C’est maintenant fait. Même en Allemagne, il y a désormais deux droites. Alors que le tabou hérité du nazisme y est pourtant si fort, l’alliance scellée en Thuringe entre l’Afd, les Libéraux et une partie de la démocratie-chrétienne a donné à voir l’existence d’une droite qui accepte un rapprochement avec l’extrême-droite alors même que Mme Merkel et l’état-major de la CDU le jugent inacceptable.

Pour l’heure, c’est cette seconde droite qui l’a emporté. On revotera en Thuringe mais comment ne pas voir que la chancelière est partante, que la ministre dont elle avait fait son successeur a dû démissionner faute d’avoir pu contrôler la situation et que le débat ne fait que s’ouvrir ?

En Allemagne comme dans toute l’Europe et une grande partie du monde, un large pan de la droite bascule à l’extrême-droite ou devient l’extrême-droite et toute la donne politique de l’après-guerre en est bouleversée.

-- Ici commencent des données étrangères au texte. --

import Summits.Parity.BatemanHorn.Theorems.SoloInformedTwinUnbalancedSmallClass

/-!
# SoloInformedTwinUnbalancedSmall — the small-cofactor regime (1a): the sum over the cofactors

Solo unit `solo-Parity-informed` (ideation tier, informed mode), session 80; `paper.md` §20
(Theorem 20.1 = (F′), step (1a)), PLAN §60/§62.4 (file F3 of the kernel project F1–F5, second
half; first half = `SoloInformedTwinUnbalancedSmallClass`), CLAIMS C144.

`SoloInformedTwinUnbalancedSmallClass` bounds, for ONE cofactor `k` prime to `r₀`, the sum over
the moduli `q ≤ z` of the inner class sums `|innerP(q,k)|` of packaging P by Bombieri–Vinogradov
for `μ` at a scale `X_k`.  Here the cofactors `k ≤ K` are summed with `X_k = hi/k`:
the regime (1a) is `K (2z (log X)^B)² ≤ hi` (every modulus `2z` is within the level
`X_k^{1/2}(log X_k)^{-B}`) and `K X^{1/2} ≤ hi` (so `log X_k ≥ ½ log X`); the harmonic sum
`∑_{k ≤ K} X_k ≤ hi (1 + log K)` and `(log(hi/k))^j ≤ (log X)^j` give

  `∑_{q ≤ z} |∑_{k ≤ K, (k,r₀)=1} innerP(q,k)| ≤ C X (log X)^{-A}`      (`sum_abs_innerP_small_le_of_bv`)

for every `A`, uniformly in `lo, hi ≤ X, y, z, K` — the (1a) half of (F′) for each of the four
switched sums of `SoloInformedTwinUnbalancedSwitch` (families `r₀ = 1`, `a = ±1` and `r₀ = 2`,
`a = ±2`).  The only analytic input is Bombieri–Vinogradov for `μ` without main term over dilated
moduli, entered as the hypothesis `MoebiusBVDilate A'` = the statement of the PROVED tree theorem
`Literature.NumberTheory.Sieve.BVMoebius.sum_abs_moebiusAPSum_dilate_le A'`
(`BombieriVinogradovMoebiusIntervals.lean`); it is discharged by that theorem where the module is
imported (file F5).  No bilinear input.
-/

namespace Summit.Parity.BatemanHorn.Theorems

open Finset Real
open scoped ArithmeticFunction.Moebius
open Literature.NumberTheory.Sieve Literature.NumberTheory.Sieve.BVMoebius

/-! ### 1. The Bombieri–Vinogradov input, as a statement -/

/-- Bombieri–Vinogradov for `μ` without main term over dilated moduli `k d`, saving `(log x)^{-A}`:
the statement of `BVMoebius.sum_abs_moebiusAPSum_dilate_le A` (PROVED in the tree). -/
def MoebiusBVDilate (A : ℝ) : Prop :=
  ∃ B C x₀ : ℝ, 0 < B ∧ 0 ≤ C ∧ ∀ x : ℝ, x₀ ≤ x → ∀ k : ℕ, 0 < k → ∀ 𝒟 : Finset ℕ,
    (∀ d ∈ 𝒟, 1 ≤ d ∧ ((k * d : ℕ) : ℝ) ≤ x ^ (1 / 2 : ℝ) / Real.log x ^ B) →
    ∀ t : ℕ → ℕ, (∀ d, (t d : ℝ) ≤ x) → ∀ a : ℕ → ℕ, (∀ d ∈ 𝒟, (a d).Coprime (k * d)) →
      ∑ d ∈ 𝒟, |moebiusAPSum (t d) (k * d) ((a d : ℕ) : ZMod (k * d))|
        ≤ C * x / Real.log x ^ A

/-! ### 2. Elementary bookkeeping -/

/-- `log n ≤ log X` for a natural number `n ≤ X`, `X ≥ 1` (also for `n = 0`). -/
theorem log_natCast_le_log {n : ℕ} {X : ℝ} (hX : 1 ≤ X) (h : (n : ℝ) ≤ X) :
    Real.log n ≤ Real.log X := by
  rcases Nat.eq_zero_or_pos n with rfl | hn
  · rw [Nat.cast_zero, Real.log_zero]
    exact Real.log_nonneg hX
  · exact Real.log_le_log (by exact_mod_cast hn) h

/-- `2 ≤ log X` for `X ≥ 9`. -/
theorem two_le_log_of_nine_le {X : ℝ} (hX : 9 ≤ X) : 2 ≤ Real.log X := by
  rw [Real.le_log_iff_exp_le (by linarith)]
  have h := Real.exp_one_lt_d9
  have h0 := Real.exp_pos 1
  have : Real.exp 2 < 9 := by
    calc Real.exp 2 = Real.exp 1 * Real.exp 1 := by rw [← Real.exp_add]; norm_num
      _ < 2.7182818286 * 2.7182818286 := mul_lt_mul'' h h h0.le h0.le
      _ < 9 := by norm_num
  linarith

/-- `a = √(a²) ≤ √b` for `a ≥ 0`, `a² ≤ b`, with `√b = b^{1/2}`. -/
theorem le_rpow_half_of_sq_le {a b : ℝ} (ha : 0 ≤ a) (h : a ^ 2 ≤ b) : a ≤ b ^ (1 / 2 : ℝ) := by
  rw [← Real.sqrt_eq_rpow]
  calc a = Real.sqrt (a ^ 2) := (Real.sqrt_sq ha).symm
    _ ≤ Real.sqrt b := Real.sqrt_le_sqrt h

/-! ### 3. Regime (1a): the sum over the cofactors -/

/-- **Regime (1a) of (F′)** (given Bombieri–Vinogradov for `μ`, `hBV`).  For the family `r₀ = 1`
(`a` prime to every modulus) or `r₀ = 2`, `2 ∣ a` (`a` prime to the odd moduli) and every `A > 0`
there are `B > 0`, `C ≥ 0`, `X₀` such that for `X ≥ X₀`, all `lo`, `hi ≤ X`, `y`, `z` and every
cofactor range `K` with `K (2z (log X)^B)² ≤ hi` and `K X^{1/2} ≤ hi`:
`∑_{q ≤ z} |∑_{k ≤ K} 𝟙[(k,r₀)=1] innerP(q,k)| ≤ C X (log X)^{-A}`. -/
theorem sum_abs_innerP_small_le_of_bv (hBV : ∀ A : ℝ, 0 < A → MoebiusBVDilate A) (j : ℕ)
    {r₀ : ℕ} {a : ℤ} (hfam : r₀ = 1 ∨ (r₀ = 2 ∧ (2 : ℤ) ∣ a))
    (ha : ∀ q : ℕ, q.Coprime r₀ → IsCoprime (q : ℤ) a) (A : ℝ) (hA : 0 < A) :
    ∃ B C X₀ : ℝ, 0 < B ∧ 0 ≤ C ∧ ∀ X : ℝ, X₀ ≤ X → ∀ lo hi y z K : ℕ, (hi : ℝ) ≤ X →
      (K : ℝ) * (2 * z * Real.log X ^ B) ^ 2 ≤ hi → (K : ℝ) * X ^ (1 / 2 : ℝ) ≤ hi →
      ∑ q ∈ Icc 1 z, |∑ k ∈ Icc 1 K,
          (if k.Coprime r₀ then (1 : ℝ) else 0) * innerP j r₀ lo hi y a q k|
        ≤ C * X / Real.log X ^ A := by
  set A' : ℝ := A + (j + 1) with hA'
  have hA'0 : 0 < A' := by positivity
  obtain ⟨B, C, x₀, hB, hC, hbv⟩ := hBV A' hA'0
  set X₁ : ℝ := max x₀ 3 with hX₁
  have hX₁3 : (3 : ℝ) ≤ X₁ := le_max_right _ _
  have hX₁0 : (0 : ℝ) ≤ X₁ := by linarith
  have h2A' : (0 : ℝ) < 2 ^ A' := Real.rpow_pos_of_pos two_pos _
  refine ⟨B, 2 ^ (j + 2) * 2 ^ A' * C, X₁ ^ 2, hB, by positivity, ?_⟩
  intro X hX lo hi y z K hhi hK1 hK2
  -- facts about `X` and `L = log X`
  have hX9 : (9 : ℝ) ≤ X := by
    have : (3 : ℝ) ^ 2 ≤ X₁ ^ 2 := pow_le_pow_left₀ (by norm_num) hX₁3 2
    linarith
  have hX0 : 0 < X := by linarith
  have hX1 : 1 ≤ X := by linarith
  have hsqrt : X₁ ≤ X ^ (1 / 2 : ℝ) := le_rpow_half_of_sq_le hX₁0 hX
  have hx₀X : x₀ ≤ X ^ (1 / 2 : ℝ) := le_trans (le_max_left _ _) hsqrt
  have h3X : 3 ≤ X ^ (1 / 2 : ℝ) := le_trans hX₁3 hsqrt
  set L := Real.log X with hLdef
  have hL2 : 2 ≤ L := two_le_log_of_nine_le hX9
  have hL0 : 0 < L := by linarith
  have hL1 : 1 ≤ L := by linarith
  have hLA' : 0 < L ^ A' := Real.rpow_pos_of_pos hL0 _
  have hLA : 0 < L ^ A := Real.rpow_pos_of_pos hL0 _
  have hLB : 0 ≤ L ^ B := (Real.rpow_pos_of_pos hL0 _).le
  -- `K ≤ hi ≤ X`
  have hKhi : (K : ℝ) ≤ hi := by
    have : (K : ℝ) * 1 ≤ (K : ℝ) * X ^ (1 / 2 : ℝ) :=
      mul_le_mul_of_nonneg_left (by linarith) (Nat.cast_nonneg K)
    linarith
  have hKX : (K : ℝ) ≤ X := hKhi.trans hhi
  -- the per-cofactor bound `𝟙[(k,r₀)=1] ∑_q |innerP(q,k)| ≤ M₀ / k`
  set M₀ : ℝ := 2 ^ (j + 1) * L ^ j * (C * 2 ^ A' * (hi : ℝ) / L ^ A') with hM₀
  have hM₀0 : 0 ≤ M₀ :=
    mul_nonneg (mul_nonneg (by positivity) (pow_nonneg hL0.le j))
      (div_nonneg (mul_nonneg (mul_nonneg hC h2A'.le) (Nat.cast_nonneg hi)) hLA'.le)
  have hper : ∀ k ∈ Icc 1 K,
      (if k.Coprime r₀ then (1 : ℝ) else 0) * ∑ q ∈ Icc 1 z, |innerP j r₀ lo hi y a q k|
        ≤ M₀ * (1 / k) := by
    intro k hk
    rw [mem_Icc] at hk
    have hk0 : (0 : ℝ) < k := by exact_mod_cast hk.1
    have hkK : (k : ℝ) ≤ K := by exact_mod_cast hk.2
    by_cases hkr : k.Coprime r₀
    · rw [if_pos hkr, one_mul]
      set Xk : ℝ := (hi : ℝ) / k with hXk
      have hXk_ge : X ^ (1 / 2 : ℝ) ≤ Xk := by
        rw [hXk, le_div_iff₀ hk0]
        calc X ^ (1 / 2 : ℝ) * k ≤ X ^ (1 / 2 : ℝ) * K :=
              mul_le_mul_of_nonneg_left hkK (by positivity)
          _ = (K : ℝ) * X ^ (1 / 2 : ℝ) := mul_comm _ _
          _ ≤ hi := hK2
      have hXk3 : 3 ≤ Xk := h3X.trans hXk_ge
      have hXk0 : 0 < Xk := by linarith
      have hXk_le : Xk ≤ X := by
        rw [hXk]
        exact (div_le_self (Nat.cast_nonneg hi) (by exact_mod_cast hk.1)).trans hhi
      have hx₀k : x₀ ≤ Xk := hx₀X.trans hXk_ge
      have hhik : ((hi / k : ℕ) : ℝ) ≤ Xk := Nat.cast_div_le
      -- logarithms of `X_k`
      have hlogk_le : Real.log Xk ≤ L := Real.log_le_log hXk0 hXk_le
      have hlogk_ge : L / 2 ≤ Real.log Xk := by
        have h1 : Real.log (X ^ (1 / 2 : ℝ)) ≤ Real.log Xk :=
          Real.log_le_log (by positivity) hXk_ge
        rw [Real.log_rpow hX0] at h1
        linarith
      have hlogk0 : 0 < Real.log Xk := by linarith
      have hLkA' : 0 < Real.log Xk ^ A' := Real.rpow_pos_of_pos hlogk0 _
      -- the level `2z ≤ X_k^{1/2} (log X_k)^{-B}`
      have hlev : (2 * z : ℝ) ≤ Xk ^ (1 / 2 : ℝ) / Real.log Xk ^ B := by
        have hLkB : 0 < Real.log Xk ^ B := Real.rpow_pos_of_pos hlogk0 _
        have hLkB_le : Real.log Xk ^ B ≤ L ^ B := Real.rpow_le_rpow hlogk0.le hlogk_le hB.le
        rw [le_div_iff₀ hLkB]
        have hsq : (2 * z * L ^ B) ^ 2 ≤ Xk := by
          rw [hXk, le_div_iff₀ hk0]
          calc (2 * z * L ^ B) ^ 2 * k ≤ (2 * z * L ^ B) ^ 2 * K :=
                mul_le_mul_of_nonneg_left hkK (sq_nonneg _)
            _ = (K : ℝ) * (2 * z * L ^ B) ^ 2 := mul_comm _ _
            _ ≤ hi := hK1
        calc (2 * z : ℝ) * Real.log Xk ^ B ≤ 2 * z * L ^ B :=
              mul_le_mul_of_nonneg_left hLkB_le (by positivity)
          _ ≤ Xk ^ (1 / 2 : ℝ) := le_rpow_half_of_sq_le (by positivity) hsq
      -- the one-cofactor lemma and the comparison of the factors
      have h1 := sum_abs_innerP_le_of_bv hbv hfam ha hkr j lo hi y z hx₀k hhik hlev
      have hlogB : Real.log ((hi / k : ℕ) : ℝ) ^ j ≤ L ^ j :=
        pow_le_pow_left₀ (Real.log_natCast_nonneg _)
          (log_natCast_le_log hX1 (hhik.trans hXk_le)) j
      have hmain : C * Xk / Real.log Xk ^ A' ≤ C * 2 ^ A' * Xk / L ^ A' := by
        have hpow : L ^ A' / 2 ^ A' ≤ Real.log Xk ^ A' := by
          rw [← Real.div_rpow hL0.le (by norm_num : (0 : ℝ) ≤ 2)]
          exact Real.rpow_le_rpow (by positivity) hlogk_ge hA'0.le
        have hpos : 0 < L ^ A' / 2 ^ A' := div_pos hLA' h2A'
        calc C * Xk / Real.log Xk ^ A' ≤ C * Xk / (L ^ A' / 2 ^ A') :=
              div_le_div_of_nonneg_left (mul_nonneg hC hXk0.le) hpos hpow
          _ = C * 2 ^ A' * Xk / L ^ A' := by
              field_simp
      calc ∑ q ∈ Icc 1 z, |innerP j r₀ lo hi y a q k|
          ≤ 2 ^ (j + 1) * Real.log ((hi / k : ℕ) : ℝ) ^ j * (C * Xk / Real.log Xk ^ A') := h1
        _ ≤ 2 ^ (j + 1) * L ^ j * (C * 2 ^ A' * Xk / L ^ A') :=
            mul_le_mul (mul_le_mul_of_nonneg_left hlogB (by positivity)) hmain
              (div_nonneg (mul_nonneg hC hXk0.le) hLkA'.le)
              (mul_nonneg (by positivity) (pow_nonneg hL0.le j))
        _ = M₀ * (1 / k) := by
            rw [hM₀, hXk]
            ring
    · rw [if_neg hkr, zero_mul]
      exact mul_nonneg hM₀0 (by positivity)
  -- the sum over the cofactors
  have hind_abs : ∀ q k, |(if k.Coprime r₀ then (1 : ℝ) else 0) * innerP j r₀ lo hi y a q k|
      = (if k.Coprime r₀ then (1 : ℝ) else 0) * |innerP j r₀ lo hi y a q k| := by
    intro q k
    split_ifs <;> simp
  have hLsplit : L ^ A' = L ^ A * L ^ (j + 1) := by
    rw [hA', Real.rpow_add hL0, ← Nat.cast_succ, Real.rpow_natCast]
  calc ∑ q ∈ Icc 1 z, |∑ k ∈ Icc 1 K,
          (if k.Coprime r₀ then (1 : ℝ) else 0) * innerP j r₀ lo hi y a q k|
      ≤ ∑ q ∈ Icc 1 z, ∑ k ∈ Icc 1 K,
          (if k.Coprime r₀ then (1 : ℝ) else 0) * |innerP j r₀ lo hi y a q k| := by
        refine sum_le_sum fun q _ => (abs_sum_le_sum_abs _ _).trans_eq ?_
        exact sum_congr rfl fun k _ => hind_abs q k
    _ = ∑ k ∈ Icc 1 K, (if k.Coprime r₀ then (1 : ℝ) else 0) *
          ∑ q ∈ Icc 1 z, |innerP j r₀ lo hi y a q k| := by
        rw [sum_comm]
        exact sum_congr rfl fun k _ => by rw [mul_sum]
    _ ≤ ∑ k ∈ Icc 1 K, M₀ * (1 / k) := sum_le_sum hper
    _ = M₀ * ∑ k ∈ Icc 1 K, (1 : ℝ) / k := by rw [mul_sum]
    _ ≤ M₀ * (2 * L) := by
        refine mul_le_mul_of_nonneg_left ?_ hM₀0
        -- the harmonic sum `∑_{k ≤ K} 1/k ≤ 1 + log K` (Mathlib's `harmonic_le_one_add_log`;
        -- the tree's `FriedlanderIwaniecPrimes.sum_Icc_one_div_le`)
        have hharm : ∑ k ∈ Icc 1 K, (1 : ℝ) / k ≤ 1 + Real.log K := by
          have h := harmonic_le_one_add_log K
          rw [harmonic_eq_sum_Icc] at h
          push_cast at h
          simpa only [one_div] using h
        calc ∑ k ∈ Icc 1 K, (1 : ℝ) / k ≤ 1 + Real.log K := hharm
          _ ≤ 1 + L := by linarith [log_natCast_le_log hX1 hKX]
          _ ≤ 2 * L := by linarith
    _ = 2 ^ (j + 2) * 2 ^ A' * C * (hi : ℝ) / L ^ A := by
        rw [hM₀, hLsplit]
        field_simp
        ring
    _ ≤ 2 ^ (j + 2) * 2 ^ A' * C * X / L ^ A := by
        refine div_le_div_of_nonneg_right ?_ hLA.le
        exact mul_le_mul_of_nonneg_left hhi (by positivity)

end Summit.Parity.BatemanHorn.Theorems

Marginalisé depuis la défaite nazie, le nationalisme opère un retour en force. Haine de l’autre qui n’a rien à voir avec cet amour de la patrie qu’est le patriotisme, il redessine désormais les échiquiers politiques et prend le pas sur les idées de multilatéralisme et de concertation internationale. Comme avant la Deuxième guerre mondiale, la force compte plus que la loi et l’on voit aussi bien M. Poutine procéder à une annexion territoriale en Europe, du jamais vu depuis 75 ans ; M. Xi installer des bases sur des îles contestées de la mer du Chine du Sud et M. Trump décider que des territoires occupés ne sont plus palestiniens mais israéliens.

Avec le retour du protectionnisme et la dénonciation des accords de désarmement légués par la Détente, les nationalismes alourdissent tant l’atmosphère que les Etats doivent revenir sur les mesures de réductions des dépenses militaires prises après la chute du mur. La possibilité de nouvelles guerres devient, en un mot, si réelle que la question est de savoir s’il est encore possible d’arrêter cette course à l’abîme.

La réponse est oui, mais à trois conditions.

La première est de ne plus sous-estimer le danger et d’admettre que rien, absolument rien, n’est aujourd’hui plus important que les moyens de le parer.

La deuxième est d’affirmer l’Union européenne en puissance politique, à même de peser sur la scène internationale et, si elle avait à le faire, de se défendre seule.

La troisième est de travailler, sans perdre un instant, à la nécessaire convergence des Verts, de la social-démocratie et des centre-droits autour de consensus européens fondés sur une relance des investissements permettant de financer la transition écologique, l’effort de réarmement et, par là même, la croissance nécessaire à l’arrêt du recul des classes moyennes.

Tout se tient. Sans relance, il n’y aura bientôt plus d’Union car les nationalistes l’emporteront et, sans Union, il n’y aura pas de paix mais la guerre.